__WHAT YOU NEED TO DO__: Find the string "hSel" in the data, and copy out each line that has it.

__MATERIAL PROVIDED__:

* * *

/-! ## The nine further habitat⁺ classes with a unit anchor in Cremona's range (INSTRUMENT-SEED-PARTNERS-v1 / UNIT-ANCHOR-CENSUS-v1) -/

/-- **Conjunct 1 of Kμ⁺ AT `60725j1` from the unit anchor `35a1`** (HONDA⁺@2 at the anchor + `Sel_{2^∞}(35a1/ℚ) = 0` +
`2 ∤ ∏c_ℓ(35a1)`; kernel: reduction data of both curves, `Δ(60725j1) < 0`, `60725j1[2] ≅ 35a1[2]` = `SSUnitAnchor.twoTorsion_congruent_60725j1_ua35a1`).
[cite: GreenbergLNM1716, §3 Prop. 3.8] [cite: GreenbergVatsal2000, Prop. (2.8)] [cite: Kobayashi2003, §8.4, Thm. 9.3] [cite: CremonaAlgorithms1997, Table 1] -/
theorem muAlgebraicAt_60725j1_of_honda_descentCertificate_35a1
    [((⟨0, 1, 1, 9, 1⟩ : WeierstrassCurve ℤ).baseChange ℚ).IsElliptic] [((⟨0, 1, 1, 9, 1⟩ : WeierstrassCurve ℤ).baseChange ℚ).IsGloballyMinimal]
    (hHonda : ∀ κ : ZpExtension ℚ 2, κ.IsCyclotomic → ∀ (v : HeightOneSpectrum (𝓞 ℚ)), (2 : 𝓞 ℚ) ∈ v.asIdeal →
      ∃ d : ℕ → localPoints ((⟨0, 1, 1, 9, 1⟩ : WeierstrassCurve ℤ).baseChange ℚ) (v.adicCompletion ℚ),
        (∀ m, d m ∈ localLayerPointsOfEmb κ (closureEmb (K := ℚ) (v.adicCompletion ℚ)) ((⟨0, 1, 1, 9, 1⟩ : WeierstrassCurve ℤ).baseChange ℚ) m) ∧
        (∀ m, localTraceOfEmb κ (closureEmb (K := ℚ) (v.adicCompletion ℚ)) ((⟨0, 1, 1, 9, 1⟩ : WeierstrassCurve ℤ).baseChange ℚ) (m + 1) (m + 2) (d (m + 2)) = -d m) ∧
        (∀ m : ℕ, 1 ≤ m → ∀ P ∈ localLayerPointsOfEmb κ (closureEmb (K := ℚ) (v.adicCompletion ℚ)) ((⟨0, 1, 1, 9, 1⟩ : WeierstrassCurve ℤ).baseChange ℚ) m,
          ∃ B ∈ AddSubgroup.closure (Set.range fun σ : Field.absoluteGaloisGroup (v.adicCompletion ℚ) ↦ σ • d m),
            ∃ P' ∈ localLayerPointsOfEmb κ (closureEmb (K := ℚ) (v.adicCompletion ℚ)) ((⟨0, 1, 1, 9, 1⟩ : WeierstrassCurve ℤ).baseChange ℚ) (m - 1),
            ∃ R ∈ localLayerPointsOfEmb κ (closureEmb (K := ℚ) (v.adicCompletion ℚ)) ((⟨0, 1, 1, 9, 1⟩ : WeierstrassCurve ℤ).baseChange ℚ) m, P = B + P' + 2 • R) ∧
        (∀ P ∈ localLayerPointsOfEmb κ (closureEmb (K := ℚ) (v.adicCompletion ℚ)) ((⟨0, 1, 1, 9, 1⟩ : WeierstrassCurve ℤ).baseChange ℚ) 0,
          ∃ a : ℤ, ∃ R ∈ localLayerPointsOfEmb κ (closureEmb (K := ℚ) (v.adicCompletion ℚ)) ((⟨0, 1, 1, 9, 1⟩ : WeierstrassCurve ℤ).baseChange ℚ) 0, P = a • d 0 + 2 • R))
    (hSel : ((⟨0, 1, 1, 9, 1⟩ : WeierstrassCurve ℤ).baseChange ℚ).selmerGroupPInfty 2 = ⊥) (hTam : ¬ 2 ∣ ((⟨0, 1, 1, 9, 1⟩ : WeierstrassCurve ℤ).baseChange ℚ).tamagawaProduct) :
    ∀ (κ : ZpExtension ℚ 2) (γ : Field.absoluteGaloisGroup ℚ), κ.IsCyclotomic → κ.IsTopGenerator γ →
      ∀ (D : SignedSelmerDualData ((⟨0, 1, 1, -26512333, -52552463631⟩ : WeierstrassCurve ℤ).baseChange ℚ) κ γ 1) [Module.Finite (IwasawaAlgebra 2) D.X],
        Module.IsTorsion (IwasawaAlgebra 2) D.X ∧ D.mu = 0 := by
  haveI := SSColemanRoad.isElliptic_60725j1
  haveI := SSColemanRoad.isGloballyMinimal_60725j1
  have hE := SSColemanRoad.goodSS_two_60725j1
  have hA := SSUnitAnchor.goodSS_two_ua35a1
  have hΔ : ((⟨0, 1, 1, -26512333, -52552463631⟩ : WeierstrassCurve ℤ).baseChange ℚ).Δ < 0 := by
    rw [baseChange_int_Δ, SSColemanRoad.M60725j1_Δ]; norm_num
  exact muAlgebraicAt_of_partner_honda_descentCertificate _ _ hE.2.2 hE.2.1 hΔ hA.2.2 hA.2.1
    SSUnitAnchor.twoTorsion_congruent_60725j1_ua35a1 hHonda hSel hTam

* * *

__EXERCISE SOLUTION__:
    (hSel : ((⟨0, 1, 1, 9, 1⟩ : WeierstrassCurve ℤ).baseChange ℚ).selmerGroupPInfty 2 = ⊥) (hTam : ¬ 2 ∣ ((⟨0, 1, 1, 9, 1⟩ : WeierstrassCurve ℤ).baseChange ℚ).tamagawaProduct) :
    SSUnitAnchor.twoTorsion_congruent_60725j1_ua35a1 hHonda hSel hTam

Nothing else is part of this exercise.